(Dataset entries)

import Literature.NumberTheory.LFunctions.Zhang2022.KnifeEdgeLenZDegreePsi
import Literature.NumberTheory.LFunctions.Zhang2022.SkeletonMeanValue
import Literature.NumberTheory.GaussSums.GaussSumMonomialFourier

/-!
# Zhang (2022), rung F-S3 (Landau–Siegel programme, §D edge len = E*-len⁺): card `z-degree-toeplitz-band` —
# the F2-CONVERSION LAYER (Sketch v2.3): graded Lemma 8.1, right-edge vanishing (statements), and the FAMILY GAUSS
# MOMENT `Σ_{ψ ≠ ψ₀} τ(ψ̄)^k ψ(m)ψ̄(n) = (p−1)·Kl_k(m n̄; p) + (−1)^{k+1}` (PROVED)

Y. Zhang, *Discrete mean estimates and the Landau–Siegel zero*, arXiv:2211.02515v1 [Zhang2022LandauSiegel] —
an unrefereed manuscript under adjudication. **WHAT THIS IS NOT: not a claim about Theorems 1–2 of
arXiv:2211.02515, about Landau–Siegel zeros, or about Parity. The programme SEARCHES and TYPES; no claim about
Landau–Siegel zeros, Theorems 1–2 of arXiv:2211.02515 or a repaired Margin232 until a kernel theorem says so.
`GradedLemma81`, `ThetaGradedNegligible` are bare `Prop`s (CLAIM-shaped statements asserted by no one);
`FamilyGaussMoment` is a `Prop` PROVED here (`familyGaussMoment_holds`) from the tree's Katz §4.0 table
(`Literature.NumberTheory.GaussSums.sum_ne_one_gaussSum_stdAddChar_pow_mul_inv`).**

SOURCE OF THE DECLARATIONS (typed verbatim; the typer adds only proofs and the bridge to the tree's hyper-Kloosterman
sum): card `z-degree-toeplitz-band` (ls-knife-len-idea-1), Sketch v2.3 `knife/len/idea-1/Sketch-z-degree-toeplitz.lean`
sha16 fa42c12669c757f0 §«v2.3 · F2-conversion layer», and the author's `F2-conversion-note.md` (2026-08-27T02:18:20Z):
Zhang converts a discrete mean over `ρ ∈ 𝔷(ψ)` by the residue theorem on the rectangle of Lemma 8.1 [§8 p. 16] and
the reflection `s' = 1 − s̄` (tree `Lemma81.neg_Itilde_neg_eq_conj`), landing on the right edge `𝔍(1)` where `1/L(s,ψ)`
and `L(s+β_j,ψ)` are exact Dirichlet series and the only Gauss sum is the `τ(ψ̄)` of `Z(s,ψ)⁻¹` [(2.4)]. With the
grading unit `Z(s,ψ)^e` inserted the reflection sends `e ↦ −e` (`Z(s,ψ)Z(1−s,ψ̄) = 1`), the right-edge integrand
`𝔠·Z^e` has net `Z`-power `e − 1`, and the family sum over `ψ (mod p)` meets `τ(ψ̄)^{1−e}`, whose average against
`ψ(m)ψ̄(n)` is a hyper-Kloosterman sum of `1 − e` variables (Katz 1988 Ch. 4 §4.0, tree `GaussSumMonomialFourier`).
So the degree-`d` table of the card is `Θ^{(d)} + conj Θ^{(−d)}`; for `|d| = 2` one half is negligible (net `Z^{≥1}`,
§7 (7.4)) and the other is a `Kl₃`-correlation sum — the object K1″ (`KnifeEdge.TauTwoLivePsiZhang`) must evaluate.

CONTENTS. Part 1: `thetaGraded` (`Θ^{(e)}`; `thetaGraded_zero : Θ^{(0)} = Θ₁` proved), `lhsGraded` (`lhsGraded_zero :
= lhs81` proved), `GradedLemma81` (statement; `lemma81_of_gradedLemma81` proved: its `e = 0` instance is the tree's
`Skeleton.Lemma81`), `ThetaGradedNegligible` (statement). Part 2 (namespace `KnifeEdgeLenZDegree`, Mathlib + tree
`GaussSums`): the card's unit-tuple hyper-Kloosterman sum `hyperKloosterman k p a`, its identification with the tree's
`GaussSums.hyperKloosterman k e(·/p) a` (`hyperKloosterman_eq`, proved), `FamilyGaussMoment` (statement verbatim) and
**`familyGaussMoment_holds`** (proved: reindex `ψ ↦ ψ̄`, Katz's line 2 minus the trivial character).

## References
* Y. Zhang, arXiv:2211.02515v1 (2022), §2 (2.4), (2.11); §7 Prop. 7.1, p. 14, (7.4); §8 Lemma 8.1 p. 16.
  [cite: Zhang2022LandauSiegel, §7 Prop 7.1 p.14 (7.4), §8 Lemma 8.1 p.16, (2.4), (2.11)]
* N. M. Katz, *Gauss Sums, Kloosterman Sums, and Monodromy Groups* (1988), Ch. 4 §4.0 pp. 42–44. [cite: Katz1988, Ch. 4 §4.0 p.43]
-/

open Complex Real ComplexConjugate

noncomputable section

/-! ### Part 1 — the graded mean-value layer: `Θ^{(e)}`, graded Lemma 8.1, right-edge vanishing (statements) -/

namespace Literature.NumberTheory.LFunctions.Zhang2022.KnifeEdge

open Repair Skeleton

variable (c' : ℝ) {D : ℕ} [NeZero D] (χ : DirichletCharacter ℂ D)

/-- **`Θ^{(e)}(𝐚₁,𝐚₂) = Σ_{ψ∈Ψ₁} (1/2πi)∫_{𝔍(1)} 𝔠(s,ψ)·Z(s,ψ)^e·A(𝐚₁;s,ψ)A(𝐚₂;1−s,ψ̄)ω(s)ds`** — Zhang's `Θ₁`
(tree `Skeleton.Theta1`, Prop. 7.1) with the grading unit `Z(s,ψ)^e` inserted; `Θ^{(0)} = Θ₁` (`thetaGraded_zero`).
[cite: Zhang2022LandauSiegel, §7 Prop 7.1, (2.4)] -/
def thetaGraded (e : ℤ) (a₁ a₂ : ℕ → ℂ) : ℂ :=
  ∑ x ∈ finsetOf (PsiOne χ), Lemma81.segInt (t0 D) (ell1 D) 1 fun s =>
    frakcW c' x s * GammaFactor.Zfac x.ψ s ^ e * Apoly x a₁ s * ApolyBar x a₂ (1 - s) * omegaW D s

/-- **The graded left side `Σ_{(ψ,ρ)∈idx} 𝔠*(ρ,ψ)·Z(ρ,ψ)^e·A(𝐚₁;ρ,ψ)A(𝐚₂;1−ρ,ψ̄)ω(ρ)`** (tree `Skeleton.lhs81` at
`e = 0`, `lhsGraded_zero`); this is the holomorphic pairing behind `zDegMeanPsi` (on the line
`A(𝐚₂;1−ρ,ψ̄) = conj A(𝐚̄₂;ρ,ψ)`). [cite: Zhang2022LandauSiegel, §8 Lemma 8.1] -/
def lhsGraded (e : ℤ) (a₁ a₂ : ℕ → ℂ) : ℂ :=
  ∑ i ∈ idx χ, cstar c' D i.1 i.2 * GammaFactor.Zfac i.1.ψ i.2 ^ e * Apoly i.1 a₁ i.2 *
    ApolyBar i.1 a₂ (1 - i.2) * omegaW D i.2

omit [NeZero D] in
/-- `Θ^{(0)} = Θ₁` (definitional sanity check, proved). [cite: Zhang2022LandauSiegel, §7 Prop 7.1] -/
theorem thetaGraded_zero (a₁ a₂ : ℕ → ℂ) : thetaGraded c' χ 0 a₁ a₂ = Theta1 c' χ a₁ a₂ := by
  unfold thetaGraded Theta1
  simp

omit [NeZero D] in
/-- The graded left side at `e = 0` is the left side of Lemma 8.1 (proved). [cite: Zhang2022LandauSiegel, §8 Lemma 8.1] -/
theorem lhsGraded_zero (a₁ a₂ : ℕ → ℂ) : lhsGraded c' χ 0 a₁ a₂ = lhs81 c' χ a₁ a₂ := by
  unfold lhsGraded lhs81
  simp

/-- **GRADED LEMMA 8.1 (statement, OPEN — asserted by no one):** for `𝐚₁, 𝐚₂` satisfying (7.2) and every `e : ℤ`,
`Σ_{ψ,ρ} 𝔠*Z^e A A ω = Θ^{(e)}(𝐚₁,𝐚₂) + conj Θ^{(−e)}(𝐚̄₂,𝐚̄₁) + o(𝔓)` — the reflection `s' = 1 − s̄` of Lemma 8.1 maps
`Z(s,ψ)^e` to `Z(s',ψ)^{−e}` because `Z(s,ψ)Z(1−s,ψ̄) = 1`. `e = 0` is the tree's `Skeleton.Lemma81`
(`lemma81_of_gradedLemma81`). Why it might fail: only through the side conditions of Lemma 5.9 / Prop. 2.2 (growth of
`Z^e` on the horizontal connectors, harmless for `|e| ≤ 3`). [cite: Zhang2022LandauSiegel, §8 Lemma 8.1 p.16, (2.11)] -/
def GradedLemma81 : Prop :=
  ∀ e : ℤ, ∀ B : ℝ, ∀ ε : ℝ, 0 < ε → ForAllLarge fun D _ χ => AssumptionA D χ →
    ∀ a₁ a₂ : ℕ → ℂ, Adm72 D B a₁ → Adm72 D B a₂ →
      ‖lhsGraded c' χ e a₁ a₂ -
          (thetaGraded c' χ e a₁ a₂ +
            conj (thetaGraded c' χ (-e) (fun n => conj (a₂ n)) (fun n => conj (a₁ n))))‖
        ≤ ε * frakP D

* * *

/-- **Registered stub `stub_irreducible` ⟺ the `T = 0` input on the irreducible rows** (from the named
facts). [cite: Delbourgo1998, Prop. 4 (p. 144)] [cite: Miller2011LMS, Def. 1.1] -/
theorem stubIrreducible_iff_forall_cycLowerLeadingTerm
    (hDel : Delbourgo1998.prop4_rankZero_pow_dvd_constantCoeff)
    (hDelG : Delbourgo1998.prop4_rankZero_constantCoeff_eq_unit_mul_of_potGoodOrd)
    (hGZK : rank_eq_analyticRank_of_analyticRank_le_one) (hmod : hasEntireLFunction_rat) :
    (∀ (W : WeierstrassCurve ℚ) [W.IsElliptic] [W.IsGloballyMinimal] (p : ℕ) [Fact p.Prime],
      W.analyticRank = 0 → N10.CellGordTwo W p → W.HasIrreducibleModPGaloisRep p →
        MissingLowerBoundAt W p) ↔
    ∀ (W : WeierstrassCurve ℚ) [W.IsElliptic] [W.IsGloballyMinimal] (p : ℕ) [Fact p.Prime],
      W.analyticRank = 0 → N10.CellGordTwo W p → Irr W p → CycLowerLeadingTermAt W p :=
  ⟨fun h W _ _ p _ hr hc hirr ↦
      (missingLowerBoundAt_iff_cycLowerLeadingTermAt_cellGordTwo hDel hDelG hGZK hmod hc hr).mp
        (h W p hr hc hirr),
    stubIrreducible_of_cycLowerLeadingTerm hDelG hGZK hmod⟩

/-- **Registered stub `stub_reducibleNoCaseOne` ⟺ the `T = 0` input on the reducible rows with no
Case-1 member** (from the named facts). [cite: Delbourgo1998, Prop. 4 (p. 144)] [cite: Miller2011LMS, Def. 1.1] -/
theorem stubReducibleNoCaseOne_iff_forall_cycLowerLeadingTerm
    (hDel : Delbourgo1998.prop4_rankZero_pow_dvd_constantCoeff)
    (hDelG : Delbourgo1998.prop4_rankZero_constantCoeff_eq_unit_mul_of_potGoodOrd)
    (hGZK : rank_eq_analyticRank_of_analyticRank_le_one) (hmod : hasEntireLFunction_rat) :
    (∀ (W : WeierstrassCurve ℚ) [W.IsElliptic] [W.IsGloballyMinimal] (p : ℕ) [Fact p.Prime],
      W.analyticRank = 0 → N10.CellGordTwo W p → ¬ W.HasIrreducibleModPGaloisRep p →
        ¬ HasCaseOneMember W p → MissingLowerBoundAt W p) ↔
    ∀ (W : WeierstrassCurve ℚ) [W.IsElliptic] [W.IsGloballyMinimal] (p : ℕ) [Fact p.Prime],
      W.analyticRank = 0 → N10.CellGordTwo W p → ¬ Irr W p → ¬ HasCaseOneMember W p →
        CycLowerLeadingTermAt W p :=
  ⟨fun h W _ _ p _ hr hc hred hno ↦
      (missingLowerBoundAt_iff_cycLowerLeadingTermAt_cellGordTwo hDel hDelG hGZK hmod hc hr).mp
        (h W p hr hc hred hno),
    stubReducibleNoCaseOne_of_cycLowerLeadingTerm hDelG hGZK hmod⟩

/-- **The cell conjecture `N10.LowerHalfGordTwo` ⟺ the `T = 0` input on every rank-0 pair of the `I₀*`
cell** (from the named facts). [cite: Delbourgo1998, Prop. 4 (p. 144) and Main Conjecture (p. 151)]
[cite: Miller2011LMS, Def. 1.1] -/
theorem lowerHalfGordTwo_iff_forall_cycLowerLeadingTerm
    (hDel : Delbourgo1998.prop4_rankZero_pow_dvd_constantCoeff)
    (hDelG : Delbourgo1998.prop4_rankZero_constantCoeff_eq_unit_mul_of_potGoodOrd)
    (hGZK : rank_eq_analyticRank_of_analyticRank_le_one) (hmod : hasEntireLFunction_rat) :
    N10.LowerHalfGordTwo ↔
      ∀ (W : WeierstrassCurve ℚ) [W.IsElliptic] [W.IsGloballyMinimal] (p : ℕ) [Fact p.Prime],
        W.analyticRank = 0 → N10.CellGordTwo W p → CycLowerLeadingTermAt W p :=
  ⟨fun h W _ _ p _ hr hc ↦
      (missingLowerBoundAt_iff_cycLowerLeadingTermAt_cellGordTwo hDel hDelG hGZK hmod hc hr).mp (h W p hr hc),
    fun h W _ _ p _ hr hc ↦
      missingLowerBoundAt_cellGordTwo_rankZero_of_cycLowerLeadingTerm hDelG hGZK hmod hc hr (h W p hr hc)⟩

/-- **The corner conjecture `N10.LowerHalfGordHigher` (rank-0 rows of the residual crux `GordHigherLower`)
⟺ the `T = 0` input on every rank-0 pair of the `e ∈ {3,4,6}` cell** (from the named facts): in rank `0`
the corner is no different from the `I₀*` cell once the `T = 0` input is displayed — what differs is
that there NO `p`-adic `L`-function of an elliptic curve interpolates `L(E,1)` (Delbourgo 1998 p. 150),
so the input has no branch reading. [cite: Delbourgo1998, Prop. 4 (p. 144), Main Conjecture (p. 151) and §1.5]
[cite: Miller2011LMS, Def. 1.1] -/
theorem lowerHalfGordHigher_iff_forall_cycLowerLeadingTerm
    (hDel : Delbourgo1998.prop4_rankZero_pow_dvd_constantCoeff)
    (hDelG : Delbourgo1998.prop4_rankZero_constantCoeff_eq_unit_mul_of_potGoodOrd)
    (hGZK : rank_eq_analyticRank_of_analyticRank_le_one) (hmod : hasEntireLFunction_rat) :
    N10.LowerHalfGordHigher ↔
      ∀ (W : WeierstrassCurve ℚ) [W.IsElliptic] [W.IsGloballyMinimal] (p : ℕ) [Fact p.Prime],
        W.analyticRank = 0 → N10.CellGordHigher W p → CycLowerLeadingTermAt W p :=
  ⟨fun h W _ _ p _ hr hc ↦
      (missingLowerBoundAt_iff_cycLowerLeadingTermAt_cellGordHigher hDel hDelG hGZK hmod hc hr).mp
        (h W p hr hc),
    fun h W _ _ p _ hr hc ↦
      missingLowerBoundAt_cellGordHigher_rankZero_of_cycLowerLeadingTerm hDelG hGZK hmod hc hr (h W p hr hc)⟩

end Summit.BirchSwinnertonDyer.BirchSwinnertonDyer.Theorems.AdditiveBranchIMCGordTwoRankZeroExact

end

• **TASK**
Print again the lines of the entries above that fall between the line holding "theorem lowerHalfGordHigher_iff_forall_cycLowerLeadingTerm" and the line holding "W.analyticRank = 0 → N10.CellGordHigher", inclusive, exactly as they stand.

• **YOUR RESPONSE**
theorem lowerHalfGordHigher_iff_forall_cycLowerLeadingTerm
    (hDel : Delbourgo1998.prop4_rankZero_pow_dvd_constantCoeff)
    (hDelG : Delbourgo1998.prop4_rankZero_constantCoeff_eq_unit_mul_of_potGoodOrd)
    (hGZK : rank_eq_analyticRank_of_analyticRank_le_one) (hmod : hasEntireLFunction_rat) :
    N10.LowerHalfGordHigher ↔
      ∀ (W : WeierstrassCurve ℚ) [W.IsElliptic] [W.IsGloballyMinimal] (p : ℕ) [Fact p.Prime],
        W.analyticRank = 0 → N10.CellGordHigher W p → CycLowerLeadingTermAt W p :=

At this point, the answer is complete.